import Summits.QuantumFields.YangMills.Theses.MirrorModularBoosts
import Summits.QuantumFields.YangMills.Theorems.MirrorModularBoostsDiagonalMirrorRPRefutation

/-!
# `MirrorModularBoosts.NotDiagonalMirrorRP` — the refuted diagonal-mirror RP claim, negated

Route `MirrorModularBoosts` keeps, as the support item `NotDiagonalMirrorRP`
(stmt-QuantumFields-11116), the NEGATION of its first-filing crux `DiagonalMirrorRP`
(stmt-QuantumFields-9665): "for every compact simple `G`, lattice representation `r`, species scheme
`sch` and one-species Schwinger family `S₁` that is the limit of the lattice curvature correlations
for `n ≠ 0` points, a uniform lattice mass gap forces reflection positivity of `S₁` pulled back by
every diagonal frame `R e₀ = a e₀ + b e₁`, `a² = b² = 1/2`". That crux was refuted by
`Summit.QuantumFields.YangMills.Theorems.MirrorModularBoostsDiagonalMirrorRP_refuted`
(witness: `G = SU(2)`, fundamental `r`, `SpeciesScheme.zero`, `S₁ 0 = -δ`, `S₁ n = 0` for
`n ≠ 0`, the reflection frame `e₀ ↦ (e₀ + e₁)/√2`; the degree-`0` term of (E2) equals `-1`) and
then dropped from the route file; the Theorems record file re-declares the dropped constant
`MirrorModularBoosts.DiagonalMirrorRP` with its original definiens, so that
`NotDiagonalMirrorRP` is *definitionally* `¬ DiagonalMirrorRP` (same term, same namespace and
`open` context). This file closes the support item by that definitional unfolding — no second copy
of the 215-line witness computation.

Sources: route-internal negative edge (the refutation above); Osterwalder–Schrader reflection
positivity (E2) as formalised in `Literature.MathematicalPhysics.AQFT` (`IsReflectionPositive`).
Deliberately NOT here: the repaired crux `DiagonalMirrorRPR` (open, a different statement).
-/

namespace Summit.QuantumFields.YangMills.Theorems

/-- **`NotDiagonalMirrorRP` holds** (support item stmt-QuantumFields-11116 of route
`MirrorModularBoosts`): it is NOT the case that every one-species family `S₁` which is the
`n ≠ 0` limit of the lattice curvature correlations of a uniformly gapped scheme is reflection
positive in pull-back form along the diagonal frames. Proof: the route decl unfolds to
`¬ MirrorModularBoosts.DiagonalMirrorRP` (record re-declaration, identical definiens), which is
`MirrorModularBoostsDiagonalMirrorRP_refuted` (witness `SU(2)`, fundamental representation,
zero scheme, `S₁ 0 = -δ`, diagonal reflection frame: the zero-point (E2) term is `-1 < 0`).
[folklore] -/
theorem notDiagonalMirrorRP_proof :
    Summit.QuantumFields.YangMills.Theses.MirrorModularBoosts.NotDiagonalMirrorRP := by
  unfold Summit.QuantumFields.YangMills.Theses.MirrorModularBoosts.NotDiagonalMirrorRP
  exact MirrorModularBoostsDiagonalMirrorRP_refuted

end Summit.QuantumFields.YangMills.Theorems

※ ※ ※

[TASK TO COMPLETE]: Nothing may be left out or altered: reproduce the complete listing.

[WRITTEN RESPONSE]:
import Summits.QuantumFields.YangMills.Theses.MirrorModularBoosts
import Summits.QuantumFields.YangMills.Theorems.MirrorModularBoostsDiagonalMirrorRPRefutation

/-!
# `MirrorModularBoosts.NotDiagonalMirrorRP` — the refuted diagonal-mirror RP claim, negated

Route `MirrorModularBoosts` keeps, as the support item `NotDiagonalMirrorRP`
(stmt-QuantumFields-11116), the NEGATION of its first-filing crux `DiagonalMirrorRP`
(stmt-QuantumFields-9665): "for every compact simple `G`, lattice representation `r`, species scheme
`sch` and one-species Schwinger family `S₁` that is the limit of the lattice curvature correlations
for `n ≠ 0` points, a uniform lattice mass gap forces reflection positivity of `S₁` pulled back by
every diagonal frame `R e₀ = a e₀ + b e₁`, `a² = b² = 1/2`". That crux was refuted by
`Summit.QuantumFields.YangMills.Theorems.MirrorModularBoostsDiagonalMirrorRP_refuted`
(witness: `G = SU(2)`, fundamental `r`, `SpeciesScheme.zero`, `S₁ 0 = -δ`, `S₁ n = 0` for
`n ≠ 0`, the reflection frame `e₀ ↦ (e₀ + e₁)/√2`; the degree-`0` term of (E2) equals `-1`) and
then dropped from the route file; the Theorems record file re-declares the dropped constant
`MirrorModularBoosts.DiagonalMirrorRP` with its original definiens, so that
`NotDiagonalMirrorRP` is *definitionally* `¬ DiagonalMirrorRP` (same term, same namespace and
`open` context). This file closes the support item by that definitional unfolding — no second copy
of the 215-line witness computation.

Sources: route-internal negative edge (the refutation above); Osterwalder–Schrader reflection
positivity (E2) as formalised in `Literature.MathematicalPhysics.AQFT` (`IsReflectionPositive`).
Deliberately NOT here: the repaired crux `DiagonalMirrorRPR` (open, a different statement).
-/

namespace Summit.QuantumFields.YangMills.Theorems

/-- **`NotDiagonalMirrorRP` holds** (support item stmt-QuantumFields-11116 of route
`MirrorModularBoosts`): it is NOT the case that every one-species family `S₁` which is the
`n ≠ 0` limit of the lattice curvature correlations of a uniformly gapped scheme is reflection
positive in pull-back form along the diagonal frames. Proof: the route decl unfolds to
`¬ MirrorModularBoosts.DiagonalMirrorRP` (record re-declaration, identical definiens), which is
`MirrorModularBoostsDiagonalMirrorRP_refuted` (witness `SU(2)`, fundamental representation,
zero scheme, `S₁ 0 = -δ`, diagonal reflection frame: the zero-point (E2) term is `-1 < 0`).
[folklore] -/
theorem notDiagonalMirrorRP_proof :
    Summit.QuantumFields.YangMills.Theses.MirrorModularBoosts.NotDiagonalMirrorRP := by
  unfold Summit.QuantumFields.YangMills.Theses.MirrorModularBoosts.NotDiagonalMirrorRP
  exact MirrorModularBoostsDiagonalMirrorRP_refuted

end Summit.QuantumFields.YangMills.Theorems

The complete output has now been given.